A: Sure. So when we’re talking about supplements, like I said, I think I mentioned it earlier, and it would be the GI Lining Powder of ours, would be the best option out there for a couple reasons: 1) it’s giving you over 2 grams of L-glutamine, which is going to replete deficiency trends, but it delivers it in the presence of also aloe vera and DGL so aloe vera gives us this oopy goopy mucilaginous coating and delivery that just like if you’ve used aloe after a sunburn topically, it is very anti inflammatory and very goopy, that’s the best way I can put it so it slowly delivers the glutamine along to the enterocytes or the gut cells that are just hungry to eat it up. And then the DGL in there helps to repair ulcerations or actual tissue damage, so it is called GI Lining Powder for that reason that it’s targeted in repairing leaky gut and I will say probably everyone of you listening has some level of leaky gut. Whether it’s been diagnosed or not, all of us are at risk for it because of the consumption of things like chlorine in our tap water and so many things that work on distressing our gut, including mental stress so the GI Lining Powder is my favorite recommendation and the nice thing is the DGL in there the deglycerized licorice, it provides a natural sweetness so it can really help with the sugar cravings delivery and help to support metabolic balance in the body so it has a really nice flavor profile. I actually just put a scoop under my tongue at bed and then just follow with water and it’s kind of my ritual and I actually blend by Relax and Regulate with my GI Lining Powder at bed and that’s just my evening ritual before I take my probiotics.

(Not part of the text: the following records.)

open scoped Valued WithZero Matrix MatrixGroups
open WithZero Finset
open Literature.NumberTheory.Automorphic Literature.NumberTheory.Automorphic.UnitaryGroup Literature.NumberTheory.Automorphic.UnitaryLatticeTree
open Literature.NumberTheory.Automorphic.UnitaryThreeFourFrame (IsRamifiedQuadraticDatum)
open Literature.NumberTheory.LocalFields.WildQuadraticDatum (exists_mul_map_eq_of_fixed_of_v_sub_one_le_pred)
open Summit.HodgeConjecture.HodgeConjecture.Cruxes.H413.F0P3cDyRamRowVertexPopulationRead (fixedNorm_mul fixedNorm_inv fixedNorm_mul_iff fixedNorm_map_iff fixedNorm_mul_iff_iff)
open Summit.HodgeConjecture.HodgeConjecture.Cruxes.H413.F0P3cDyRamRowCellSocketReads (exists_indexTwo_letters)
open Summit.HodgeConjecture.HodgeConjecture.Cruxes.H413.F0P3cDyRamTypeTwoAnisotropyOfFrame (det_block_diagonal)

variable {E M : Type} [Field E] [Valued E ℤᵐ⁰] [Field M] [Valued M ℤᵐ⁰] {ρ Θ : M →+* M} {α : M}

/-! ## §1 Index two: complementary classes -/

omit [Field E] [Valued E ℤᵐ⁰] [Valued M ℤᵐ⁰] in
/-- **INDEX TWO — COMPLEMENTARY CLASSES.**  `𝒩 = {eΘe : ρe = e}`; index-two letters (a doubly-fixed `c ∉ 𝒩` with the dichotomy «`u ∈ 𝒩` or `c·u ∈ 𝒩`» for non-zero doubly-fixed `u`,
★ p863914 §0); doubly-fixed non-zero `a₁, a₂, Q` with `a₂ ∕ a₁ ∉ 𝒩`.  THEN `Q ∕ a₁ ∈ 𝒩 ↔ Q ∕ a₂ ∉ 𝒩` (`Q∕a₁ = (Q∕a₂)·(a₂∕a₁)` and ★ `fixedNorm_mul_iff_iff`).
[cite: Serre1979, Ch. V §3 Prop. 5, Cor. 2–3 pp. 84–86] -/
theorem fixedNorm_div_iff_not_fixedNorm_div {c a₁ a₂ Q : M} (hρc : ρ c = c) (hΘc : Θ c = c) (hcn : ¬ ∃ e : M, ρ e = e ∧ e * Θ e = c)
    (hdich : ∀ u : M, ρ u = u → Θ u = u → u ≠ 0 → (∃ e : M, ρ e = e ∧ e * Θ e = u) ∨ ∃ e : M, ρ e = e ∧ e * Θ e = c * u)
    (hρ₁ : ρ a₁ = a₁) (hΘ₁ : Θ a₁ = a₁) (h₁ : a₁ ≠ 0) (hρ₂ : ρ a₂ = a₂) (hΘ₂ : Θ a₂ = a₂) (h₂ : a₂ ≠ 0)
    (h₁₂ : ¬ ∃ e : M, ρ e = e ∧ e * Θ e = a₂ / a₁) (hρQ : ρ Q = Q) (hΘQ : Θ Q = Q) (hQ : Q ≠ 0) :
    (∃ e : M, ρ e = e ∧ e * Θ e = Q / a₁) ↔ ¬ ∃ e : M, ρ e = e ∧ e * Θ e = Q / a₂ := by
  have e1 : Q / a₁ = (Q / a₂) * (a₂ / a₁) := by field_simp
  rw [e1, fixedNorm_mul_iff_iff hρc hΘc hcn hdich (by rw [map_div₀, hρQ, hρ₂]) (by rw [map_div₀, hΘQ, hΘ₂]) (div_ne_zero hQ h₂)
    (by rw [map_div₀, hρ₂, hρ₁]) (by rw [map_div₀, hΘ₂, hΘ₁]) (div_ne_zero h₂ h₁)]
  exact ⟨fun h hQ₂ => h₁₂ (h.1 hQ₂), fun h => ⟨fun hQ₂ => absurd hQ₂ h, fun h12 => absurd h12 h₁₂⟩⟩

/-! ## §2 The Gram determinant of a line model -/

omit [Field E] [Valued E ℤᵐ⁰] [Valued M ℤᵐ⁰] in
/-- The line discriminant `Δ := z₀·ρz₁ − z₁·ρz₀` is `ρ`-ANTI (`ρ² = 1`). [cite: Jacobowitz1962, §3] -/
theorem map_lineDisc_eq_neg (hρρ : ∀ x, ρ (ρ x) = x) (z₀ z₁ : M) : ρ (z₀ * ρ z₁ - z₁ * ρ z₀) = -(z₀ * ρ z₁ - z₁ * ρ z₀) := by
  rw [map_sub, map_mul, map_mul, hρρ, hρρ]; ring

omit [Valued E ℤᵐ⁰] [Valued M ℤᵐ⁰] in
/-- **THE GRAM DETERMINANT OF A LINE MODEL.**  If `(M; φ, h)` is a line model of the hermitian plane `(E², H₂)` — `jE ⟨x, y⟩_{H₂} = h·Θ(φx)·φy + ρ(h·Θ(φx)·φy)` for all `x, y` — and
`Θρ = ρΘ`, then with `z_a := φ e_a` and `Δ := z₀·ρz₁ − z₁·ρz₀`: `jE(det H₂) = h·ρh·(Δ·ΘΔ)` (expand the `2 × 2` determinant of `Tr_ρ(h·Θz_a·z_b)`: the `ρ`-free and the `ρρ` terms
cancel, the cross terms give `Tr_ρ(hρh·Θz₀·ρΘz₁·Δ) = hρh·Δ·ΘΔ`). [cite: Jacobowitz1962, §3] -/
theorem map_det_eq_of_lineModel {σ : E →+* E} (H₂ : Matrix (Fin 2) (Fin 2) E) (jE : E →+* M) (φ : (Fin 2 → E) →+ M) {hM : M}
    (hΘρ : ∀ x, Θ (ρ x) = ρ (Θ x)) (hform : ∀ x y, jE (pairing σ H₂ x y) = hM * Θ (φ x) * φ y + ρ (hM * Θ (φ x) * φ y)) :
    jE H₂.det = hM * ρ hM * ((φ (Pi.single 0 1) * ρ (φ (Pi.single 1 1)) - φ (Pi.single 1 1) * ρ (φ (Pi.single 0 1))) *
      Θ (φ (Pi.single 0 1) * ρ (φ (Pi.single 1 1)) - φ (Pi.single 1 1) * ρ (φ (Pi.single 0 1)))) := by
  have hρΘ : ∀ x, ρ (Θ x) = Θ (ρ x) := fun x => (hΘρ x).symm
  have hent : ∀ a b : Fin 2, jE (H₂ a b) = hM * Θ (φ (Pi.single a 1)) * φ (Pi.single b 1) + ρ (hM * Θ (φ (Pi.single a 1)) * φ (Pi.single b 1)) :=
    fun a b => by rw [← pairing_single_single σ H₂ a b, hform]
  rw [Matrix.det_fin_two, map_sub, map_mul, map_mul, hent, hent, hent, hent]
  simp only [map_mul, map_sub, hρΘ]
  ring

omit [Valued E ℤᵐ⁰] [Valued M ℤᵐ⁰] in
/-- **H-FRAME: `hρh·ΔΘΔ = −1`** — §2 at the hyperbolic plane `(StdForm.antidiagonal 2).over E` (★ `det_antidiagonal_two`). [cite: Jacobowitz1962, §3] -/
theorem normRho_mul_normTheta_lineDisc_eq_neg_one {σ : E →+* E} (jE : E →+* M) (φ : (Fin 2 → E) →+ M) {hM : M} (hΘρ : ∀ x, Θ (ρ x) = ρ (Θ x))
    (hform : ∀ x y, jE (pairing σ ((StdForm.antidiagonal 2).over E) x y) = hM * Θ (φ x) * φ y + ρ (hM * Θ (φ x) * φ y)) :
    hM * ρ hM * ((φ (Pi.single 0 1) * ρ (φ (Pi.single 1 1)) - φ (Pi.single 1 1) * ρ (φ (Pi.single 0 1))) *
      Θ (φ (Pi.single 0 1) * ρ (φ (Pi.single 1 1)) - φ (Pi.single 1 1) * ρ (φ (Pi.single 0 1)))) = -1 := by
  rw [← map_det_eq_of_lineModel _ jE φ hΘρ hform, det_antidiagonal_two, map_neg, map_one]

B: Sounds like we have the same evening ritual, I’m not surprised.


A: Yeah.


B: Now, I do want to address something we spoke to a little bit earlier in terms of using glutamine in, well I guess we didn’t mention cancer care, but we mentioned perpendency to feed things in the body or that it might have an influence like glucose, but let’s talk about glutamine and cancer care. There’s a lot of misinformation out there, a lot of controversy on whether glutamine can drive cancer cell growth so is this true? What are your thoughts on this?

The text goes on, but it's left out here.